Губаренко допил рюмку, подкрутил усы и занялся новой картофелиной, которая искрилась, как снег на солнце.

— Вот этак же и наши кобелякские политики, вроде Симона Петлюры, двадцать с лишним лет назад проводили диспуты государственной важности: какую мотню на шароварах делать? И дошли до того, что — шириной с Черное море. Ни на вершок меньше!

Губаренко взмахнул тонкими костлявыми руками и вдруг продекламировал:

И мотню они, как знамя,
Вздымут над собою,
Ринутся, подобно турам,
Прямо в гущу боя.

— Не приходилось слышать? — обратился он к Ярошу.

Тот отрицательно покачал головой.

— То-то и оно, — усмехнулся Губаренко. — Это написал еще до революции Микола Чернявский. Не рифмоплет, а поэт божьей милостью. И называются эти стихи «Мотненосцы». Понятно?

Загремит тогда повсюду
Гимн по Украине:
Слава нашим мотненосцам,
Пускай ворог сгинет!
Сокрушим, сметем полмира
Мы мотней одною!
Слава, слава патриотам
С грязною мотнею!

Губаренко захохотал, потом захлебнулся кашлем.

Василий Кондратьевич многозначительно взглянул на Яроша, едва заметная улыбка промелькнула на губах старого метранпажа.

— Вот так оно и бывает, — наконец отдышался Губаренко. — История повторяется. Но в первый раз она творится как трагедия. А во второй — как фарс. Кажется, так говорил этот симпатичный дед с львиной головой? И вот перед нашими глазами — фарс. Жалкий и кровавый. Может быть, вам, товарищ Ярош, странно, что бывший петлюровец цитирует Карла Маркса?

Задорные огоньки блеснули в голубых глазах корректора. Ярош несколько растерянно улыбнулся. О многом хотелось бы ему спросить. Он подыскивал нужные слова.

Но Губаренко не дожидался вопросов. Ему не терпелось высказаться, он словно вознаграждал себя за годы молчания.
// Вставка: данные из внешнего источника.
import Summits.HodgeConjecture.HodgeConjecture.Theorems.R90S6SatakeGraphPartnerUnique   -- ★ W3-b: `unitaryHeckeEigencharacterAdic_two_aeval`, `exists_generator_unitaryHeckeAlgebraAdic_two`
import HarnessLib

/-!
# R90 · S6 «Ch. 14.1–14.5 stable trace formula» — WAVE 3 card W3-d′: every unramified Hecke eigen-polynomial of `U(J₀,2)(E_w)` is
# SYMMETRIC, i.e. of the form `z ↦ Q(z + z⁻¹)` (`Theorems/R90S6HeckeEigenpolyTwoSymmetric.lean`)

Cell `hodgecm-mathlib`, crux H413 (`stmt-HodgeConjecture-24833`), route of record `HCCMUnconditional`; programme R90-TF, section S6
(base `R90-C14`), seat R90-C14-p03 (g0); S6 WAVE 3 OPEN CARDS (R90-C14-plan (g0), 16:50:09Z), card W3-d′ of the sheet
`R90/R90-C14-plan/g0/S6_wave3cd_targets.v1.R90-C14-plan-g0.lean` 04e65d4ba36b0ae2 :43–:47 (signature token-identical, `.Wave3` dropped).
Helper lane `--supports stmt-HodgeConjecture-24833 --as helper`; ONE theorem (no definition, no instance, no notation, no named fact, no `sorry`);
imports = ★ `Theorems.R90S6SatakeGraphPartnerUnique` (Theorems → Theorems) + HarnessLib.

THE PRINT [Rogawski1990, §4.5 p. 45; §4.9 Prop. 4.9.1 p. 55 `f^∧(z) = Tr(i_G(χ_z) f)`]; [CartierCorvallis1979, §IV Thm. 4.1] (Satake: `ℋ(G,K) ≅ ℂ[z, z⁻¹]^W`,
`W = {z ↦ z⁻¹}` in rank one).  WHY (S6 ED. 2b): the Hecke variation behind (14.5.1) instantiates ★ `R90.S6.langlandsDichotomy` ∕ ★
`R90.S6.tsum_eq_integral_of_dense` with the family `{z ↦ λ_{(z,1)}(φH)}_{φH ∈ ℋ₂}`; this card says the family lives in `ℂ[z + z⁻¹]` (so it
is read on the REAL `t = z + z⁻¹` chart of ★ W2-a `polyDense_realChart`).  PROOF: `ℋ₂ = ℂ[T₁]` and `λ_{(z,1)}(P(T₁)) = P(z + z⁻¹)` (★ W3-b
lemmas), so `Q := P`.
HONEST LABEL: local Hecke-algebra bookkeeping; proves no printed global statement.  HC_CM is proved only modulo the 7 printed citations
(2 remaining named inputs: hLiu418 = stmt-HodgeConjecture-24832, h413 = stmt-HodgeConjecture-24833) until rung 0 closes.
-/

set_option autoImplicit false
-- the mandated namespace repeats the single-problem summit's segment (`HodgeConjecture.HodgeConjecture`)
set_option linter.dupNamespace false

noncomputable section

open NumberField IsDedekindDomain Polynomial
open Literature.NumberTheory.Automorphic Literature.NumberTheory.Automorphic.HermitianLattice Literature.NumberTheory.Automorphic.UnitaryGroup

namespace Summit.HodgeConjecture.HodgeConjecture.R90.S6

variable {F E : Type} [Field F] [NumberField F] [Field E] [NumberField E] [Algebra F E] [Algebra.IsQuadraticExtension F E]
  (c : E ≃ₐ[F] E) (hc1 : c ≠ 1) (v : HeightOneSpectrum (𝓞 F)) (w : PlacesOver E v) (hw : c • w.1 = w.1)
  (hv : Algebra.IsUnramifiedIn (𝓞 E) v.asIdeal)

/-- **W3-d′ — the unramified Hecke eigen-polynomials of `U(J₀,2)(E_w)` are symmetric** [Rogawski1990, §4.5 p. 45; CartierCorvallis1979 §IV
Thm. 4.1]: for every `φH ∈ ℋ(U(J₀,2)(E_w), K₀)` there is `Q ∈ ℂ[X]` with `λ_{(z,1)}(φH) = Q(z + z⁻¹)` for all `z ∈ ℂˣ` — write `φH = P(T₁)`
(★ `exists_generator_unitaryHeckeAlgebraAdic_two`) and take `Q := P` (★ `unitaryHeckeEigencharacterAdic_two_aeval`).  (Sheet
`S6_wave3cd_targets.v1` :43–:47 token-for-token.) [cite: Rogawski1990, §4.5 p. 45; §4.9 Prop. 4.9.1 p. 55] [cite: CartierCorvallis1979, §IV Thm. 4.1, Cor. 4.2] -/
theorem hecke_eigenpoly_two_symmetric
    (φH : heckeAlgebra ℂ ↥(unitaryGroupOfForm (galAdicCompletionMap (L := E) c hw) ((StdForm.antidiagonal 2).over (w.1.adicCompletion E)))
      (unitaryInt (galAdicCompletionMap (L := E) c hw) ((StdForm.antidiagonal 2).over (w.1.adicCompletion E)))) :
    ∃ Q : ℂ[X], ∀ z : ℂˣ, unitaryHeckeEigencharacterAdic c hc1 v w hw hv ![z, 1] φH = Q.eval ((z : ℂ) + (z : ℂ)⁻¹) := by
  obtain ⟨T₁, hT₁, hgen⟩ := exists_generator_unitaryHeckeAlgebraAdic_two c hc1 v w hw hv
  obtain ⟨P, rfl⟩ := hgen φH
  exact ⟨P, fun z => unitaryHeckeEigencharacterAdic_two_aeval c hc1 v w hw hv hT₁ P z⟩

end Summit.HodgeConjecture.HodgeConjecture.R90.S6

end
— Романтики, воители! — с глубоким презрением произнес он. — А я кто такой? Хотите знать? Меня когда- то называли поэтом трезубца и голубой мечты. Печатался. Псевдоним — Максим Кривонос. А как же… Нос видите какой! И кунтуш носил, и шапку с длинным шлыком, и саблю вот этакую. Имел чин — хорунжий первого куреня украинских вольных казаков. Чувствуете, чем это пахнет? Директория, УНР, мотненосцы… Ха-ха-ха! Сто двадцать партий. Как в Европе! И все политики, и все неньку-Украину продают. «Распивочно и на вынос…» А у нас, зеленых дурней, головы мякиной набиты, и мы горланим: «Слава головному атаману Симону Петлюре!»

Губаренко похлопал себе по голове:

— Продукт? А? Еще какой продукт… Дорого мне обошлась эта фальшивая романтика, пока я понял, кого любить, кого ненавидеть. Вот так-то, молодой друг мой. Вы не испытали, что значит плутать без дороги. А мы… Совершилась революция, а мы — слепые котята. Я имею в виду какую-то часть украинской интеллигенции. К примеру, таких, как я, вчерашних гимназистов. У нас голова пошла кругом. У добродия Паливоды, которого вы сейчас здесь видели, она и по сю пору задом наперед. На всю жизнь перевернулась. Пацюк! Разинул рот и ловит каждое слово этих «европейцев».